Chronic Optrodes - Spatially-defined co-alignment of implantable fiber optics with silicon neural probes

Our chronic nano-Drives are designed to precisely co-align fiber cannulas alongside our silicon neural probes with spatially defined separation (300 or 650 microns between the fiber and probe) so as to minimize local tissue damage arising from the fiber, whilst maintaining proximity to the neurons being recorded to spill sufficient light power to drive your expressed target opsin. Our solution to the problem of uniting silicon neural probe microelectrodes with fiber optics allows both devices to be moved through the brain together in a freely-behaving animal, such that your electrodes are always in the right place with respect to your light-emission.

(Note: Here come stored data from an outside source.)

import Summits.CriticalPhenomena.CardyFormulaZ2.Theses.CardyMeckeFlip
import Literature.Probability.Percolation.FlipFairKernel

/-!
# Strategy census for crux `MeckeRigidity` (stmt-CriticalPhenomena-14826) — typed companion

Crux-strategist unit `cstrat-stmt-CriticalPhenomena-14826-s1` (route `CardyMeckeFlip`, sub-problem
`CriticalPhenomena/CardyFormulaZ2`).  This file is the kernel-checked companion of `STRATEGY-CENSUS.md`: it types
the four switches of the census (transfer / strengthen / decomposition / negation) against the crux BY NAME and
proves the bookkeeping implications, so that the census can say *exactly which piece* of each switch inherits the
refuters' tilted-FK(q) witness.  It files nothing and registers no line (the crux as typed is conjecturally FALSE —
free kernel `M` under (ADM) only — so no sound skeleton can conclude it; see the census).

Contents (all sorry-free):

* §0 `IsModel P M` — the six clauses (prob, (E2), (D), (RSW ∃c), (ADM)+equivariance, (F) ∀ε, (EXT)) bundled with the
  named predicates of `FlipFairKernel.lean`; `HasCardyValues P`; `meckeRigidity_iff_models` — the crux is LITERALLY
  "every six-clause model has Cardy values"; `not_meckeRigidity_iff` — its negation is "some model is non-Cardy".
* §1 Decomposition: `CanonicalRigidity Can` / `KernelReduction Can` for an arbitrary kernel-canonicity predicate
  `Can` (instances: c5's (CAN′) `IsImportanceContentKernel`, the lattice `IsZ2PivotalKernelLimit`), the proved join
  `meckeRigidity_of_split`, and `not_kernelReduction_of_witness` — given a non-Cardy model and the (believed) canonical
  rigidity, the reduction half is the piece that is false.  `split_inherits_witness` is the general form.
* §2 Strengthen: `ModelUniqueness`, `CardyModelExists`, `meckeRigidity_of_uniqueness` (the registered line's shape,
  without its scale-invariance detour) and `not_modelUniqueness_of_two_models`.
* §3 Transfer: `MeckeRigidityDeterministic` — Mecke's literal template (STATE-INDEPENDENT intensity) — is a
  specialisation of the crux (`meckeRigidityDeterministic_of_meckeRigidity`); the converse direction, which is what a
  transfer of Last–Penrose Thm 4.1 would need, is exactly where the kernel's state-dependence breaks the argument.
* §4 Negation: `not_meckeRigidity_of_model` — the typed target of any refutation: ONE pair `(P, M)` with `IsModel P M`
  and a non-Cardy crossing value.
-/

noncomputable section

open MeasureTheory Set Filter Topology
open Literature.Probability.Percolation Literature.Probability.Percolation.QuadCrossing
open Literature.Probability.RandomPlanarGeometry

namespace Summit.CriticalPhenomena.CardyFormulaZ2.Cruxes.MeckeRigidity.StrategyCensus

/-! ### §0 The six clauses, bundled; the crux is "every model is Cardy" -/

/-- (E2): the law is invariant under every plane isometry. -/
def IsIsometryInvariantLaw (P : Measure (QuadConfig (univ : Set ℂ))) : Prop :=
  ∀ g : ℂ ≃ᵢ ℂ, Measure.map (QuadConfig.isometry g) P = P

/-- (D): exact self-duality of the finite-dimensional crossing marginals (transposed quads). -/
def IsSelfDualLaw (P : Measure (QuadConfig (univ : Set ℂ))) : Prop :=
  ∀ (n : ℕ) (Q Qt : Fin n → Quad (univ : Set ℂ)),
    (∀ i, (Qt i).carrier = (Q i).carrier ∧ (Qt i).side 0 = (Q i).side 1 ∧
      (Qt i).side 1 = (Q i).side 2 ∧ (Qt i).side 2 = (Q i).side 3 ∧ (Qt i).side 3 = (Q i).side 0) →
    ∀ A : Set (Set (Fin n)), P {S | {i | Q i ∈ S} ∈ A} = P {S | {i | Qt i ∉ S} ∈ A}

/-- (RSW) with constant `c`: every `3a × a` rectangle is crossed the long way with probability `≥ c`. -/
def HasRSWBound (P : Measure (QuadConfig (univ : Set ℂ))) (c : ℝ) : Prop :=
  ∀ (a x y : ℝ), 0 < a → ∀ Q : Quad (univ : Set ℂ),
    Q.carrier = {w : ℂ | x ≤ w.re ∧ w.re ≤ x + 3 * a ∧ y ≤ w.im ∧ w.im ≤ y + a} →
    Q.side 0 = {w : ℂ | w.re = x ∧ y ≤ w.im ∧ w.im ≤ y + a} →
    Q.side 2 = {w : ℂ | w.re = x + 3 * a ∧ y ≤ w.im ∧ w.im ≤ y + a} →
      c ≤ P.real (QuadConfig.crossedEvent Q)

/-- The conclusion of the crux for a law `P`: every quad of a conformal rectangle has its Cardy value. -/
def HasCardyValues (P : Measure (QuadConfig (univ : Set ℂ))) : Prop :=
  ∀ (R : ConformalRectangle) (φ : ConformalEquiv UpperHalfPlane.upperHalfPlaneSet R.carrier) (x : Fin 4 → ℝ),
    R.IsUniformizing φ x → ∀ Q : Quad (univ : Set ℂ),
      Q.carrier = closure R.carrier → Q.side 0 = R.arc 0 → Q.side 1 = R.arc 1 → Q.side 2 = R.arc 2 →
      Q.side 3 = R.arc 3 → P.real (QuadConfig.crossedEvent Q) = cardyFunction (crossRatio x)

/-- **A model of the six clauses**: a probability law `P` on `ℋ_ℂ` with (E2), (D), (RSW) for some `c > 0`, and a
kernel family `M` which is admissible, isometry-equivariant, flip-fair at every cutoff and for which `P` is
flip-extremal — exactly the hypotheses of `MeckeRigidity` on `(P, M)` once `Piv` is identified with `IsPivotalAt`. -/
def IsModel (P : Measure (QuadConfig (univ : Set ℂ))) (M : ℝ → QuadConfig (univ : Set ℂ) → Measure ℂ) : Prop :=
  IsProbabilityMeasure P ∧ IsIsometryInvariantLaw P ∧ IsSelfDualLaw P ∧ (∃ c : ℝ, 0 < c ∧ HasRSWBound P c) ∧
    IsAdmissibleKernel P M ∧ IsIsometryEquivariant M ∧ (∀ ε : ℝ, 0 < ε → IsFlipFairKernel P (M ε)) ∧
    IsFlipExtremal P M

/-- **The crux, unbundled ⟺ bundled.** `MeckeRigidity` is literally the statement that every model of the six
clauses has Cardy values.  (`→`: instantiate the characterised parameter `Piv` at `IsPivotalAt` by `Iff.rfl`;
`←`: identify `Piv` with `IsPivotalAt` by `eq_isPivotalAt_of_forall_iff` and rebundle.) -/
theorem meckeRigidity_iff_models :
    Summit.CriticalPhenomena.CardyFormulaZ2.Theses.CardyMeckeFlip.MeckeRigidity ↔
      ∀ (P : Measure (QuadConfig (univ : Set ℂ))) (M : ℝ → QuadConfig (univ : Set ℂ) → Measure ℂ),
        IsModel P M → HasCardyValues P := by
  constructor
  · intro hK2 P M hPM R φ x hφx Q hQc h0 h1 h2 h3
    obtain ⟨hprob, hE2, hD, ⟨c, hc, hRSW⟩, hADM, hEqv, hF, hEXT⟩ := hPM
    have h6 := (isAdmissibleKernel_and_isIsometryEquivariant_iff P M).1 ⟨hADM, hEqv⟩
    exact hK2 (fun S x Q => S.IsPivotalAt x Q) (fun _ _ _ => Iff.rfl) P M hprob hE2 hD c hc hRSW h6
      (fun ε hε => hF ε hε) hEXT R φ x hφx Q hQc h0 h1 h2 h3
  · intro h Piv hPiv P M hprob hE2 hD c hc hRSW hADM hF hEXT R φ x hφx Q hQc h0 h1 h2 h3
    obtain rfl : Piv = fun S x Q => S.IsPivotalAt x Q := QuadConfig.eq_isPivotalAt_of_forall_iff hPiv
    have hAE : IsAdmissibleKernel P M ∧ IsIsometryEquivariant M :=
      (isAdmissibleKernel_and_isIsometryEquivariant_iff P M).2 hADM
    exact h P M ⟨hprob, hE2, hD, ⟨c, hc, hRSW⟩, hAE.1, hAE.2, fun ε hε => hF ε hε, hEXT⟩
      R φ x hφx Q hQc h0 h1 h2 h3

/-! ### §4 (stated first, used below) Negation: the typed target of any refutation -/

/-- **Negation target.** One model of the six clauses with a non-Cardy value refutes the crux.  The refuters'
tilted-FK(q) witness (self-dual critical FK(q), `1 < q ≤ 4`, with the `q^{σ/4}`-tilted `ε`-pivotal kernel) is
claimed to be such a pair; it is not constructible in the tree (XL inputs symmetric to CLE₆'s). -/
theorem not_meckeRigidity_of_model {P : Measure (QuadConfig (univ : Set ℂ))}
    {M : ℝ → QuadConfig (univ : Set ℂ) → Measure ℂ} (hPM : IsModel P M) (hnc : ¬ HasCardyValues P) :
    ¬ Summit.CriticalPhenomena.CardyFormulaZ2.Theses.CardyMeckeFlip.MeckeRigidity :=
  fun hK2 => hnc (meckeRigidity_iff_models.1 hK2 P M hPM)

/-- `¬ MeckeRigidity` is EXACTLY the existence of a non-Cardy model (no hidden third option: the crux is not
"summit-hard", it is decided by the model class of its own hypotheses). -/
theorem not_meckeRigidity_iff :
    ¬ Summit.CriticalPhenomena.CardyFormulaZ2.Theses.CardyMeckeFlip.MeckeRigidity ↔
      ∃ (P : Measure (QuadConfig (univ : Set ℂ))) (M : ℝ → QuadConfig (univ : Set ℂ) → Measure ℂ),
        IsModel P M ∧ ¬ HasCardyValues P := by
  rw [meckeRigidity_iff_models]
  simp only [not_forall, exists_prop]

/-! ### §1 Decomposition: canonical-kernel rigidity + kernel reduction -/

/-- **Sub₁ — rigidity for CANONICAL kernels.** For a kernel-canonicity predicate `Can` (e.g. c5's (CAN′)
`IsImportanceContentKernel`: `M ε S` is the normalised Minkowski content of the `ε`-important points of `S`;
or the lattice `IsZ2PivotalKernelLimit`), every model whose kernel is canonical has Cardy values.  With a
state-blind `Can` the flip identity (F) regains its fair-coin content and the tilted-FK witness violates `Can`;
honest status: OPEN PROBLEM (isotropic self-dual flip-ergodic universality), believed true. -/
def CanonicalRigidity
    (Can : Measure (QuadConfig (univ : Set ℂ)) → (ℝ → QuadConfig (univ : Set ℂ) → Measure ℂ) → Prop) : Prop :=
  ∀ (P : Measure (QuadConfig (univ : Set ℂ))) (M : ℝ → QuadConfig (univ : Set ℂ) → Measure ℂ),
    IsModel P M → Can P M → HasCardyValues P

/-- **Sub₂ — kernel reduction.** Every model `(P, M)` admits a CANONICAL kernel `M'` for the same law with all six
clauses.  This is the half that inherits the witness: for the tilted-FK law it would produce a state-blind flip-fair
kernel, which (F)'s fair-coin content forbids for `q ≠ 1` (lattice defect ≠ 0) — conjecturally FALSE. -/
def KernelReduction
    (Can : Measure (QuadConfig (univ : Set ℂ)) → (ℝ → QuadConfig (univ : Set ℂ) → Measure ℂ) → Prop) : Prop :=
  ∀ (P : Measure (QuadConfig (univ : Set ℂ))) (M : ℝ → QuadConfig (univ : Set ℂ) → Measure ℂ),
    IsModel P M → ∃ M' : ℝ → QuadConfig (univ : Set ℂ) → Measure ℂ, IsModel P M' ∧ Can P M'

/-- **The join is proved** (so the split is a genuine typed decomposition of the crux, for every `Can`). -/
theorem meckeRigidity_of_split
    (Can : Measure (QuadConfig (univ : Set ℂ)) → (ℝ → QuadConfig (univ : Set ℂ) → Measure ℂ) → Prop) :
    CanonicalRigidity Can → KernelReduction Can →
      Summit.CriticalPhenomena.CardyFormulaZ2.Theses.CardyMeckeFlip.MeckeRigidity := by
  intro h₁ h₂
  refine meckeRigidity_iff_models.2 fun P M hPM => ?_
  obtain ⟨M', hPM', hCan⟩ := h₂ P M hPM
  exact h₁ P M' hPM' hCan

/-- **Which piece inherits the witness.** Given a non-Cardy model and the canonical rigidity `Sub₁`, the reduction
`Sub₂` is false — for EVERY choice of `Can`.  So no `--split` of the crux as typed has two true children. -/
theorem not_kernelReduction_of_witness
    (Can : Measure (QuadConfig (univ : Set ℂ)) → (ℝ → QuadConfig (univ : Set ℂ) → Measure ℂ) → Prop)
    {P : Measure (QuadConfig (univ : Set ℂ))} {M : ℝ → QuadConfig (univ : Set ℂ) → Measure ℂ}
    (hPM : IsModel P M) (hnc : ¬ HasCardyValues P) (h₁ : CanonicalRigidity Can) : ¬ KernelReduction Can :=
  fun h₂ => not_meckeRigidity_of_model hPM hnc (meckeRigidity_of_split Can h₁ h₂)

/-- **General form**: any two-piece decomposition with a proved join loses one piece to a non-Cardy model. -/
theorem split_inherits_witness {Sub₁ Sub₂ : Prop}
    (hjoin : Sub₁ → Sub₂ → Summit.CriticalPhenomena.CardyFormulaZ2.Theses.CardyMeckeFlip.MeckeRigidity)
    {P : Measure (QuadConfig (univ : Set ℂ))} {M : ℝ → QuadConfig (univ : Set ℂ) → Measure ℂ}
    (hPM : IsModel P M) (hnc : ¬ HasCardyValues P) : Sub₁ → ¬ Sub₂ :=
  fun h₁ h₂ => not_meckeRigidity_of_model hPM hnc (hjoin h₁ h₂)

/-! ### §2 Strengthen: uniqueness of the model (the registered line's shape) -/

/-- **S⁺ — model uniqueness**: any two models of the six clauses have the same law.  (The registered skeleton
`Lines/birth.lean` reaches this through scale invariance + the equal-or-singular dichotomy; here it is the bare
strengthening.)  Inherits the witness: CLE₆'s and CLE₁₆/₃'s quad laws would be two distinct models. -/
def ModelUniqueness : Prop :=
  ∀ (P P' : Measure (QuadConfig (univ : Set ℂ))) (M M' : ℝ → QuadConfig (univ : Set ℂ) → Measure ℂ),
    IsModel P M → IsModel P' M' → P = P'

/-- **The Cardy model exists** (XL, `stub_cardyModel` of the registered line: CLE₆ quad law + GPS kernel; (EXT) =
ergodicity of Euclidean dynamical percolation, GHSS arXiv:1905.06940 Thm 1.4(i)). -/
def CardyModelExists : Prop :=
  ∃ (P : Measure (QuadConfig (univ : Set ℂ))) (M : ℝ → QuadConfig (univ : Set ℂ) → Measure ℂ),
    IsModel P M ∧ HasCardyValues P

/-- S⁺ plus the Cardy model give the crux (so S⁺ is a genuine strengthening modulo the XL existence input). -/
theorem meckeRigidity_of_uniqueness :
    ModelUniqueness → CardyModelExists →
      Summit.CriticalPhenomena.CardyFormulaZ2.Theses.CardyMeckeFlip.MeckeRigidity := by
  intro hU ⟨P₀, M₀, hPM₀, hC₀⟩
  refine meckeRigidity_iff_models.2 fun P M hPM => ?_
  obtain rfl : P = P₀ := hU P P₀ M M₀ hPM hPM₀
  exact hC₀

/-- S⁺ inherits the witness in the crudest way: two models with different laws kill it. -/
theorem not_modelUniqueness_of_two_models {P P' : Measure (QuadConfig (univ : Set ℂ))}
    {M M' : ℝ → QuadConfig (univ : Set ℂ) → Measure ℂ} (hPM : IsModel P M) (hPM' : IsModel P' M')
    (hne : P ≠ P') : ¬ ModelUniqueness :=
  fun hU => hne (hU P P' M M' hPM hPM')

/-! ### §3 Transfer: Mecke's literal template has a STATE-INDEPENDENT intensity -/

/-- **Mecke's template, transferred literally**: the crux restricted to kernels that do not depend on the
configuration, `M ε S = m ε` (as the intensity measure `λ` of the Mecke equation, Last–Penrose Thm 4.1, is a fixed
measure).  It is a SPECIAL CASE of the crux, hence weaker; it cannot feed `closes` (K3 supplies state-dependent
GPS kernels), and the uniqueness mechanism of Thm 4.1 (the recursion `k·π_k = λ(B)·π_{k-1}` uses that `λ(B)` is a
number, not a random variable) has no analogue once `M` depends on `S`: the state-dependent analogue of Mecke's
equation is the GNZ equation, which characterises a Gibbs CLASS, not a law. -/
def MeckeRigidityDeterministic : Prop :=
  ∀ (P : Measure (QuadConfig (univ : Set ℂ))) (m : ℝ → Measure ℂ), IsModel P (fun ε _ => m ε) → HasCardyValues P

/-- The literal transfer is implied by the crux (specialisation to constant kernel families). -/
theorem meckeRigidityDeterministic_of_meckeRigidity
    (hK2 : Summit.CriticalPhenomena.CardyFormulaZ2.Theses.CardyMeckeFlip.MeckeRigidity) :
    MeckeRigidityDeterministic :=
  fun P m hPM => meckeRigidity_iff_models.1 hK2 P (fun ε _ => m ε) hPM

end Summit.CriticalPhenomena.CardyFormulaZ2.Cruxes.MeckeRigidity.StrategyCensus

end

The chronic nano-Drives can also accommodate a fluidic injection guide-cannula alongside your optrode assembly - this facilitates an all-in-one approach whereby your chosen vector can be micro-injected at the end of your implant surgery via the guide-cannula, thereby guaranteeing that your optrode assembly will pass through your opsi-injected target. This innovative approach reduces mis-targeting errors within individual animals and makes redundant the traditional and error-prone approach of two surgeries; i.e. surgery (1) = injection and incubation time, surgery (2) = optrode implant by approximating the injection target location!